Undergraduate research and working closely with faculty members are key components of the honors program at the University of North Georgia and many other colleges and universities.

The Georgia Collegiate Honors Council (GCHC) will celebrate its 30th year of promoting honors education in institutions of higher learning across the state during the organization's annual meeting, set for Feb. 8-9 at Georgia Southern University in Statesboro, Ga.

The organization's current president, Dr. Stephen M. Smith, a professor of psychology and honors program director at the University of North Georgia, said honors education is more vital today than ever, as the inter-disciplinary learning that has long been the hallmark of honors programs reflects the nature of today's global community.

"The world itself is increasingly interconnected, and knowledge is increasingly interconnected.

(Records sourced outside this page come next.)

import Mathlib
import Summits.NavierStokesRegularity.OSWSelfSimilar.TypeIIInnerLimitCaseBZoom
import Summits.NavierStokesRegularity.NavierStokesRegularity.Theorems.AxisymmetricLiouvilleBoundedSwirl
import HarnessLib
/-!
# The inner-limit dichotomy (I-4) by decl: type (β) ⇔ a counterexample to (AX-L) (zone Z1 TEMPLATE §T1.4-I, kernel)

HONEST FRAMING (cell ns-blowup GROUP B «PROFILE SEARCH», zone Z1; D-0035/D-0074): part XVI of the Z1 dictionary. TEMPLATE
(I-4): «every velocity-sup inner limit W of an axisymmetric blow-up is EITHER (α) a constant … OR (β) a NON-CONSTANT bounded
ancient mild solution, axisymmetric, with bounded swirl — i.e. a COUNTEREXAMPLE to the open Liouville problem (AX-L) …
THIS is the NO-GO hypothesis Z1 lives on»; census line «conjecture instance ¬`AxisymmetricLiouvilleBoundedSwirl`». With
parts XI/XII (the swirl bound survives the limit), XIV/XV (Case B ⇒ constant, kernel) in the tree, this file writes the
dichotomy itself as implications against the CANONICAL conjecture leaf
`Summit.NavierStokesRegularity.NavierStokesRegularity.AxisymmetricLiouvilleBoundedSwirl`:

* `isAxisymmetric_of_tendsto` — axisymmetry is closed under pointwise limits (the Case-A inner object of a zoom with
  centres ON the axis is axisymmetric);
* `innerLimit_apply_eq_of_axisymmetricLiouville` — **IF (AX-L) holds, every Case-A inner object (KNSS blow-up limit,
  axisymmetric, bounded swirl) is constant in space on every slice** (the conjecture's a.e. conclusion, upgraded by the
  smoothness of `IsKNSSBlowupLimit`);
* `not_axisymmetricLiouville_of_innerLimit_typeBeta` — **contrapositive, the census sentence by decl: a type-(β) inner
  object (one non-constant slice) REFUTES (AX-L)** — `violates:` ¬`AxisymmetricLiouvilleBoundedSwirl` as a kernel
  implication, not a label;
* `innerLimit_apply_eq_under_axisymmetricLiouville` — **the whole (I-3)/(I-4) dichotomy closed under the conjecture**: if
  (AX-L) holds, an inner object that is EITHER Case A (axisymmetric, bounded swirl) OR Case B (locally uniform slice-wise
  limit of a zoom along receding axes, part XV) is constant in space — «the template's non-trivial inner object exists only
  if (AX-L) fails»;
* `innerLimit_curl_eq_zero_under_axisymmetricLiouville` — and then it carries no vorticity (type (α)).

**Nothing here asserts that (AX-L) holds or fails, or that any blow-up / inner object exists.** «violates: n/a — dictionary;
records the conjecture instance ¬(AX-L) by decl»; bears_on LADDER-NS N5/Z1 → N1 linear core / N0⁻ ((I-4)/(I-5)).
Author: ns-blowup-profile-eng-1 g7, 2026-08-27.
-/

open Real Filter Topology Set MeasureTheory Function
open Literature.Analysis.FluidPDE

namespace Summit.NavierStokesRegularity.OSWSelfSimilar
namespace TypeIIModulationDictionary

section Dichotomy

/-- **Axisymmetry is closed under pointwise limits**: if every `V n` is axisymmetric and `V n y → W y` for every `y`,
then `W` is axisymmetric (each `R_θ` is continuous). The Case-A inner object of (I-3) — a zoom with centres ON the axis,
whose slices are axisymmetric — is therefore axisymmetric. [new here — dictionary] -/
theorem isAxisymmetric_of_tendsto {V : ℕ → EuclideanSpace ℝ (Fin 3) → EuclideanSpace ℝ (Fin 3)}
    {W : EuclideanSpace ℝ (Fin 3) → EuclideanSpace ℝ (Fin 3)} (hV : ∀ᶠ n in atTop, IsAxisymmetric (V n))
    (hlim : ∀ y, Tendsto (fun n => V n y) atTop (𝓝 (W y))) : IsAxisymmetric W := by
  intro θ y
  have h1 : Tendsto (fun n => V n (rotZ θ y)) atTop (𝓝 (W (rotZ θ y))) := hlim _
  have h2 : Tendsto (fun n => rotZ θ (V n y)) atTop (𝓝 (rotZ θ (W y))) := by
    have hc : Continuous (rotZ θ) := (rotZL θ).continuous.congr fun x => rotZL_apply θ x
    exact (hc.tendsto _).comp (hlim y)
  exact tendsto_nhds_unique (h1.congr' (hV.mono fun n hn => hn θ y)) h2

variable {W : ℝ → EuclideanSpace ℝ (Fin 3) → EuclideanSpace ℝ (Fin 3)}

/-- **IF (AX-L) holds, a Case-A inner object is constant in space.** Let `W` be a KNSS blow-up limit (`IsKNSSBlowupLimit`:
smooth bounded ancient mild solution in the duality class, `|W| ≤ 1 = sup`) which is axisymmetric on every slice with
bounded swirl (parts XI/XII: the bound `‖Γ₀‖_∞` survives the limit). If the conjecture
`Summit.NavierStokesRegularity.NavierStokesRegularity.AxisymmetricLiouvilleBoundedSwirl` holds, then `W(s, x) = W(s, 0)`
for all `s < 0` (the conjecture gives a.e.-constant slices; smooth slices are then constant). [new here — dictionary] -/
theorem innerLimit_apply_eq_of_axisymmetricLiouville
    (hAXL : Summit.NavierStokesRegularity.NavierStokesRegularity.AxisymmetricLiouvilleBoundedSwirl)
    (hW : IsKNSSBlowupLimit W) (hax : ∀ s < 0, IsAxisymmetric (W s))
    (hsw : ∃ C : ℝ, ∀ s < 0, ∀ x, |swirl (W s) x| ≤ C) :
    ∀ s < 0, ∀ x : EuclideanSpace ℝ (Fin 3), W s x = W s 0 := by
  intro s hs x
  obtain ⟨b, hb⟩ := hAXL W hW.isBoundedAncientMildSolution hW.aestronglyMeasurable hax hsw s hs
  have hc : Continuous (W s) := continuous_slice_of_continuousOn_Iio hW.smooth.continuousOn hs
  have e := Measure.eq_of_ae_eq hb hc continuous_const
  rw [congr_fun e x, congr_fun e 0]

/-- **The census sentence by decl: a type-(β) inner object REFUTES (AX-L).** A KNSS blow-up limit which is axisymmetric
with bounded swirl on every slice and has ONE non-constant slice is a counterexample to
`Summit.NavierStokesRegularity.NavierStokesRegularity.AxisymmetricLiouvilleBoundedSwirl` — TEMPLATE (I-4)(β)'s
«violates: ¬(AX-L)» as a kernel implication. [new here — dictionary] -/
theorem not_axisymmetricLiouville_of_innerLimit_typeBeta (hW : IsKNSSBlowupLimit W)
    (hax : ∀ s < 0, IsAxisymmetric (W s)) (hsw : ∃ C : ℝ, ∀ s < 0, ∀ x, |swirl (W s) x| ≤ C)
    (hnc : ∃ s < 0, ∃ x : EuclideanSpace ℝ (Fin 3), W s x ≠ W s 0) :
    ¬ Summit.NavierStokesRegularity.NavierStokesRegularity.AxisymmetricLiouvilleBoundedSwirl := by
  intro hAXL
  obtain ⟨s, hs, x, hx⟩ := hnc
  exact hx (innerLimit_apply_eq_of_axisymmetricLiouville hAXL hW hax hsw s hs x)

/-- **The (I-3)/(I-4) dichotomy closed under the conjecture.** IF (AX-L) holds, then every KNSS blow-up limit which is
EITHER a Case-A object (axisymmetric slices with bounded swirl) OR a Case-B object (the locally uniform slice-wise limit of
a zoom whose slices are axisymmetric about vertical axes through `−M_k e₀`, `M_k → ∞` — part XV) is constant in space
on every slice: «the template's non-trivial inner object exists only if (AX-L) fails». Case B needs no conjecture
(`knssBlowupLimit_apply_eq_of_receding_axis`). [new here — dictionary] -/
theorem innerLimit_apply_eq_under_axisymmetricLiouville
    (hAXL : Summit.NavierStokesRegularity.NavierStokesRegularity.AxisymmetricLiouvilleBoundedSwirl)
    (hW : IsKNSSBlowupLimit W)
    (hcase : ((∀ s < 0, IsAxisymmetric (W s)) ∧ ∃ C : ℝ, ∀ s < 0, ∀ x, |swirl (W s) x| ≤ C) ∨
      ∃ (M : ℕ → ℝ) (V : ℕ → ℝ → EuclideanSpace ℝ (Fin 3) → EuclideanSpace ℝ (Fin 3)),
        Tendsto M atTop atTop ∧
        (∀ k, ∀ s < 0, ∀ (θ : ℝ) (y : EuclideanSpace ℝ (Fin 3)),
          V k s (EuclideanSpace.single 0 (-M k) + rotZ θ (y - EuclideanSpace.single 0 (-M k))) = rotZ θ (V k s y)) ∧
        ∀ s < 0, TendstoLocallyUniformly (fun k => V k s) (W s) atTop) :
    ∀ s < 0, ∀ x : EuclideanSpace ℝ (Fin 3), W s x = W s 0 := by
  rcases hcase with ⟨hax, hsw⟩ | ⟨M, V, hM, hsym, hconv⟩
  · exact innerLimit_apply_eq_of_axisymmetricLiouville hAXL hW hax hsw
  · exact knssBlowupLimit_apply_eq_of_receding_axis hM hsym hconv hW

/-- **… and then the inner object carries no vorticity** (type (I-4)(α)): under (AX-L), in either case of (I-3),
`curl W(s) ≡ 0`. [new here — dictionary] -/
theorem innerLimit_curl_eq_zero_under_axisymmetricLiouville
    (hAXL : Summit.NavierStokesRegularity.NavierStokesRegularity.AxisymmetricLiouvilleBoundedSwirl)
    (hW : IsKNSSBlowupLimit W)
    (hcase : ((∀ s < 0, IsAxisymmetric (W s)) ∧ ∃ C : ℝ, ∀ s < 0, ∀ x, |swirl (W s) x| ≤ C) ∨
      ∃ (M : ℕ → ℝ) (V : ℕ → ℝ → EuclideanSpace ℝ (Fin 3) → EuclideanSpace ℝ (Fin 3)),
        Tendsto M atTop atTop ∧
        (∀ k, ∀ s < 0, ∀ (θ : ℝ) (y : EuclideanSpace ℝ (Fin 3)),
          V k s (EuclideanSpace.single 0 (-M k) + rotZ θ (y - EuclideanSpace.single 0 (-M k))) = rotZ θ (V k s y)) ∧
        ∀ s < 0, TendstoLocallyUniformly (fun k => V k s) (W s) atTop) :
    ∀ s < 0, ∀ y : EuclideanSpace ℝ (Fin 3), curl (W s) y = 0 := by
  intro s hs y
  have hc : W s = fun _ => W s 0 :=
    funext (innerLimit_apply_eq_under_axisymmetricLiouville hAXL hW hcase s hs)
  rw [hc, curl_eq_curlCLM, fderiv_const_apply, map_zero]

end Dichotomy

end TypeIIModulationDictionary
end Summit.NavierStokesRegularity.OSWSelfSimilar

Honors education traditionally has explored that through plans of study involving classes that aren't housed in just one discipline," Smith said. "As a consequence, honors students get exposed to things they wouldn't encounter in a standard undergraduate curriculum. They develop skills essential to be leaders in our global community and develop that ability to figure out answers on their own."

GCHC started as the Georgia Honors Council in 1984 at Georgia College and State University when representatives from college and university honors programs across the state gathered to create an association supporting honors education. Colleges and universities with honors programs or having an interest in offering honors education are eligible for institutional membership. GCHC memberships also may be held by other institutions, such as foundations or educational organizations, with an interest in honors education.

The theme for this year's conference, "30 Years of Honors: Culturing the Pearls of Wisdom," marks the organization's milestone and seeks to embrace undergraduate research and creativity, an important focus for honors programs along with experiential learning that takes place outside the classroom.

"All honors programs have experiences outside the classroom that supplement the students' education," Smith said. "Honors programs use lots of extracurricular activities — at UNG we provide opportunities for study abroad and field trips. Also, because of the emphasis on undergraduate research, honors students often develop a mentor/mentee relationship through working closely with faculty members."

At the upcoming annual meeting, honors program directors and students from across the state will present academic papers and share ideas. The conference also includes best paper and best poster competitions, with cash prizes given to the top two papers and posters in each of five categories: natural sciences, humanities, social sciences, fine arts, and professional studies (health sciences, business, etc.).